→ ASSIGNMENT
Only the lines below starting at the one containing "(Literature-only imports) proved" and ending at the one containing "the identification with" belong in the answer, each copied exactly.

→ DATA
----------------
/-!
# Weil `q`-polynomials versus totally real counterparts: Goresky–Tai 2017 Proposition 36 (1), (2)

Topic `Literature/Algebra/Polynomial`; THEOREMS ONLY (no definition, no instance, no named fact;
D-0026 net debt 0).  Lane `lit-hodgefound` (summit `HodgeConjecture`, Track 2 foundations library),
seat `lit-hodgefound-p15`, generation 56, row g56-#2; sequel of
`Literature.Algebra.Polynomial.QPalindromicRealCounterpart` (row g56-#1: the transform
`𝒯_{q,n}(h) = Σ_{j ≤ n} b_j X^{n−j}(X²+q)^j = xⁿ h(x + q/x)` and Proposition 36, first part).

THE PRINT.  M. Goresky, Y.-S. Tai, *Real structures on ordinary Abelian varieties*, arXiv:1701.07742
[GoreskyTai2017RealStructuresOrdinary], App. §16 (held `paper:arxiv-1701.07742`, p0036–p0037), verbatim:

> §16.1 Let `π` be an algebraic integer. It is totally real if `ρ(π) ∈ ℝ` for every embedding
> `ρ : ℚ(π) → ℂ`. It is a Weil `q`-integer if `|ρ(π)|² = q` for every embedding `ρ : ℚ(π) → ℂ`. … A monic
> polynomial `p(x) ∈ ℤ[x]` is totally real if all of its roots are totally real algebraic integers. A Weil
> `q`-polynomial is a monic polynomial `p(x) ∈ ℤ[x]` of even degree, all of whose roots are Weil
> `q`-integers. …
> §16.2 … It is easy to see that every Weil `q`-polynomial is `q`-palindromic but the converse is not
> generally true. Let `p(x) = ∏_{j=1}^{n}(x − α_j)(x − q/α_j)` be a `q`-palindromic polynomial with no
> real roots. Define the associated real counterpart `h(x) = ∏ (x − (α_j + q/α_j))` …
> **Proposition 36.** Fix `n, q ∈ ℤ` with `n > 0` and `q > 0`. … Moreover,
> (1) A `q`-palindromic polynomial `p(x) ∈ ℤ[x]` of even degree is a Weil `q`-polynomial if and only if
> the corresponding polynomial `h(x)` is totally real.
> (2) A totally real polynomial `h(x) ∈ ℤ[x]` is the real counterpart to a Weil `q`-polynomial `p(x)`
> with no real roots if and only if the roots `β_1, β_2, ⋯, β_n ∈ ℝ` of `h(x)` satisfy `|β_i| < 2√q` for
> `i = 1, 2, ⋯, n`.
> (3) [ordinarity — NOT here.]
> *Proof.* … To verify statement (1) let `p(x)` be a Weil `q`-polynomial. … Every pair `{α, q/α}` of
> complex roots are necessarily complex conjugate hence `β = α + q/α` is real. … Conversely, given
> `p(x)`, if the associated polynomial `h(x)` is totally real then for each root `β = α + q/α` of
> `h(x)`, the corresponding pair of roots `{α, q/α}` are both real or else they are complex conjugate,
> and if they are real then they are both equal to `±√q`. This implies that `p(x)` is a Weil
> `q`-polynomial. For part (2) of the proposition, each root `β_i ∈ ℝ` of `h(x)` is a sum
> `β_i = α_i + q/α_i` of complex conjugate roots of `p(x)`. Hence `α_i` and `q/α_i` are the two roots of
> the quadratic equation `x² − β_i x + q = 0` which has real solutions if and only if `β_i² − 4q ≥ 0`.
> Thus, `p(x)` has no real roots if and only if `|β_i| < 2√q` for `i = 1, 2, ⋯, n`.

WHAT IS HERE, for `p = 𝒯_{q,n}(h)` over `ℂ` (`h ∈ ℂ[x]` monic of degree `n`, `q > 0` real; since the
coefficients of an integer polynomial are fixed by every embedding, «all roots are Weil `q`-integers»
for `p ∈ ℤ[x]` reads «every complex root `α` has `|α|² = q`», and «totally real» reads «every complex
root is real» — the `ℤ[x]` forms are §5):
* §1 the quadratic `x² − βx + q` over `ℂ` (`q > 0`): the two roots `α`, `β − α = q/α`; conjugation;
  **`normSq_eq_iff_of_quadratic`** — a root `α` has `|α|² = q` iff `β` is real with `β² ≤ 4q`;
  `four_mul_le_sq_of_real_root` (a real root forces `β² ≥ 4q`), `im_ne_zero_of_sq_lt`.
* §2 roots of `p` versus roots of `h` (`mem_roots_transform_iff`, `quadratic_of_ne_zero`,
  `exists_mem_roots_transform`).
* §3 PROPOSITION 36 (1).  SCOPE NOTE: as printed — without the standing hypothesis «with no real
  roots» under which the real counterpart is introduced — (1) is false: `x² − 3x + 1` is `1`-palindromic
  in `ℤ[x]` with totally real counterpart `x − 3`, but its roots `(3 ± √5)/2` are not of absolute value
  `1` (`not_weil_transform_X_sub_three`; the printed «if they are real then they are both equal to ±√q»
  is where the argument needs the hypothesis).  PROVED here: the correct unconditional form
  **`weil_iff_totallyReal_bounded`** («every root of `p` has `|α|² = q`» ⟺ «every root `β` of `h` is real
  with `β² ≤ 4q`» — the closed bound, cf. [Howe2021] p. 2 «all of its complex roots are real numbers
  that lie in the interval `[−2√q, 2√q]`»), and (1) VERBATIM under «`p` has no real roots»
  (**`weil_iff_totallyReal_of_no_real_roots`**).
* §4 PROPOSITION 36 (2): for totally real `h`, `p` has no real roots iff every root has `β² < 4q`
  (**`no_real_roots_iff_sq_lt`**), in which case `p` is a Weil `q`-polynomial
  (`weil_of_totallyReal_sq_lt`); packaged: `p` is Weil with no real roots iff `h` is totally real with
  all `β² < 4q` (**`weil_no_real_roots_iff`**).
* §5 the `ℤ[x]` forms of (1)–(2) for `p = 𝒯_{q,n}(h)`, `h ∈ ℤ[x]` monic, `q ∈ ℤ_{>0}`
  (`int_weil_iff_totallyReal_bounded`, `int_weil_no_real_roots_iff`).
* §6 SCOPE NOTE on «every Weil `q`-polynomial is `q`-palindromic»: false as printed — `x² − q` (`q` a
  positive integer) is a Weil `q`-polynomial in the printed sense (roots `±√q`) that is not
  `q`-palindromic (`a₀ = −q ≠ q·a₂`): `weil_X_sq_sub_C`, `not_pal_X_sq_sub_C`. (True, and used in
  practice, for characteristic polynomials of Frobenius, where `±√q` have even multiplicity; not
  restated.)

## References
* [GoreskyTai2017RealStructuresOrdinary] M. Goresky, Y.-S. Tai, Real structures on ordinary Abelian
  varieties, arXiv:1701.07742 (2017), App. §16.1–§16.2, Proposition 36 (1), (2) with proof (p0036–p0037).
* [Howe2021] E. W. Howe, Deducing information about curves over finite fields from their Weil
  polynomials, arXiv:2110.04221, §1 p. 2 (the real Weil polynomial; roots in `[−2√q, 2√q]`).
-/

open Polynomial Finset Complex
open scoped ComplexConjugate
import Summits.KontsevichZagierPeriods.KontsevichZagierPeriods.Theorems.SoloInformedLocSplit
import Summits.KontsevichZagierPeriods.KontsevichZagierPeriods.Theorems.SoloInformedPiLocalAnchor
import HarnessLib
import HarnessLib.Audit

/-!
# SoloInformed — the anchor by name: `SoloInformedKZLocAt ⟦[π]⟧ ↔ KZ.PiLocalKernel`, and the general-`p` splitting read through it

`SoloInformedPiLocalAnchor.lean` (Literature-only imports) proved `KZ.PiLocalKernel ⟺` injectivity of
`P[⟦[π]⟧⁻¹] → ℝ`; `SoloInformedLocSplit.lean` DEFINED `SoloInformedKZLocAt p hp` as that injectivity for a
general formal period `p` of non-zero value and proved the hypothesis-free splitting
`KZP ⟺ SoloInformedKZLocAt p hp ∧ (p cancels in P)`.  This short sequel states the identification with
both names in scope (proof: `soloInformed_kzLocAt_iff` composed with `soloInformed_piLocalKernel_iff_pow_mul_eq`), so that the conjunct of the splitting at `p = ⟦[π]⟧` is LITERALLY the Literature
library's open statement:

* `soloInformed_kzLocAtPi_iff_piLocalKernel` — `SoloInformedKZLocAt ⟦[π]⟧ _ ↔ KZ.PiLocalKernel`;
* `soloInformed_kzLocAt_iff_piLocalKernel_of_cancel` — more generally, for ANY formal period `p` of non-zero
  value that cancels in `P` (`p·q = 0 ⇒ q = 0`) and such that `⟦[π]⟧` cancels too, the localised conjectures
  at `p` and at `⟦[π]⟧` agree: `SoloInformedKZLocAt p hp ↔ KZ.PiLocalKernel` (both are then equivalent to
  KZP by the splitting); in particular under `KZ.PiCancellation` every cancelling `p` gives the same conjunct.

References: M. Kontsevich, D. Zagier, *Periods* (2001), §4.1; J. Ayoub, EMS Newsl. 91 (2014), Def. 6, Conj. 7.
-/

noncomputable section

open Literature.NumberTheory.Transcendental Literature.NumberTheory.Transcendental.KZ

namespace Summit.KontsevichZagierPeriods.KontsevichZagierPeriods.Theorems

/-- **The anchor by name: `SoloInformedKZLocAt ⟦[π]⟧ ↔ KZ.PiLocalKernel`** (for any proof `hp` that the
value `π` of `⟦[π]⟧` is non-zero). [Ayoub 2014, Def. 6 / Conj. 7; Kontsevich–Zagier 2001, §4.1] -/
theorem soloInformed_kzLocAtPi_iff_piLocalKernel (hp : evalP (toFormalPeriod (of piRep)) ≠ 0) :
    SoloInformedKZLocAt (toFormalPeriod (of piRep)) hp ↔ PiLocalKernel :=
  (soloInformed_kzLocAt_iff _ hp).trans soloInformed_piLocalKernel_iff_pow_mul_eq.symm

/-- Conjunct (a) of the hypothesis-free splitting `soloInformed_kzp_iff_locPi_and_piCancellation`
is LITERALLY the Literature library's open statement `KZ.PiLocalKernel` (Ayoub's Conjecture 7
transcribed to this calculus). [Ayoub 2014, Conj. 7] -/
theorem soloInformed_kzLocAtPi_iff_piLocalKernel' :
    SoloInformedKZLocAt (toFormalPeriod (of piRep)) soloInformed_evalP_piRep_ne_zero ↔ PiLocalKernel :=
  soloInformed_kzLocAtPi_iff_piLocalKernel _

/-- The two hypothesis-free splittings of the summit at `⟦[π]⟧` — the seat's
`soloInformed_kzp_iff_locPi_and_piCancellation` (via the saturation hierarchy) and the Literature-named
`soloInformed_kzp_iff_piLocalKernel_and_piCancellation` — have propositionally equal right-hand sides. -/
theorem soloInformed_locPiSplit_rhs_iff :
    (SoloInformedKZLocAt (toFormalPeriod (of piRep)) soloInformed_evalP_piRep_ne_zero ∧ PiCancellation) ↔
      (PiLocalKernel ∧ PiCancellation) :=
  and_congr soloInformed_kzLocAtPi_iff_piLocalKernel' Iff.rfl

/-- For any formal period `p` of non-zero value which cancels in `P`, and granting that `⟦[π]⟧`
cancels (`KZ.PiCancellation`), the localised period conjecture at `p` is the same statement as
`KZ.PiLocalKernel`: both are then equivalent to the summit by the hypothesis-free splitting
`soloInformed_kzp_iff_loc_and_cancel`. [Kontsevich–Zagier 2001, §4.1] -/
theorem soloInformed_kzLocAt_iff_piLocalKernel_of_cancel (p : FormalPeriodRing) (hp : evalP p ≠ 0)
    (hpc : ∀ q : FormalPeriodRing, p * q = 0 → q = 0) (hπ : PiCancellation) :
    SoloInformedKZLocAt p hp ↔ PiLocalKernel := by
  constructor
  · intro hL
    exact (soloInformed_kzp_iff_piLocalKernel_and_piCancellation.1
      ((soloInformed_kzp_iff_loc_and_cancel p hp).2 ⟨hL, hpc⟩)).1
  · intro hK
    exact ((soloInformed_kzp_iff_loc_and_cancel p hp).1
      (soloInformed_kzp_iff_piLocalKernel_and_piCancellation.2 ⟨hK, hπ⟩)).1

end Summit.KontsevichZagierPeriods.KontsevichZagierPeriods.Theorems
----------------
→ RESULT FOR THIS TASK
`SoloInformedPiLocalAnchor.lean` (Literature-only imports) proved `KZ.PiLocalKernel ⟺` injectivity of
`P[⟦[π]⟧⁻¹] → ℝ`; `SoloInformedLocSplit.lean` DEFINED `SoloInformedKZLocAt p hp` as that injectivity for a
general formal period `p` of non-zero value and proved the hypothesis-free splitting
`KZP ⟺ SoloInformedKZLocAt p hp ∧ (p cancels in P)`.  This short sequel states the identification with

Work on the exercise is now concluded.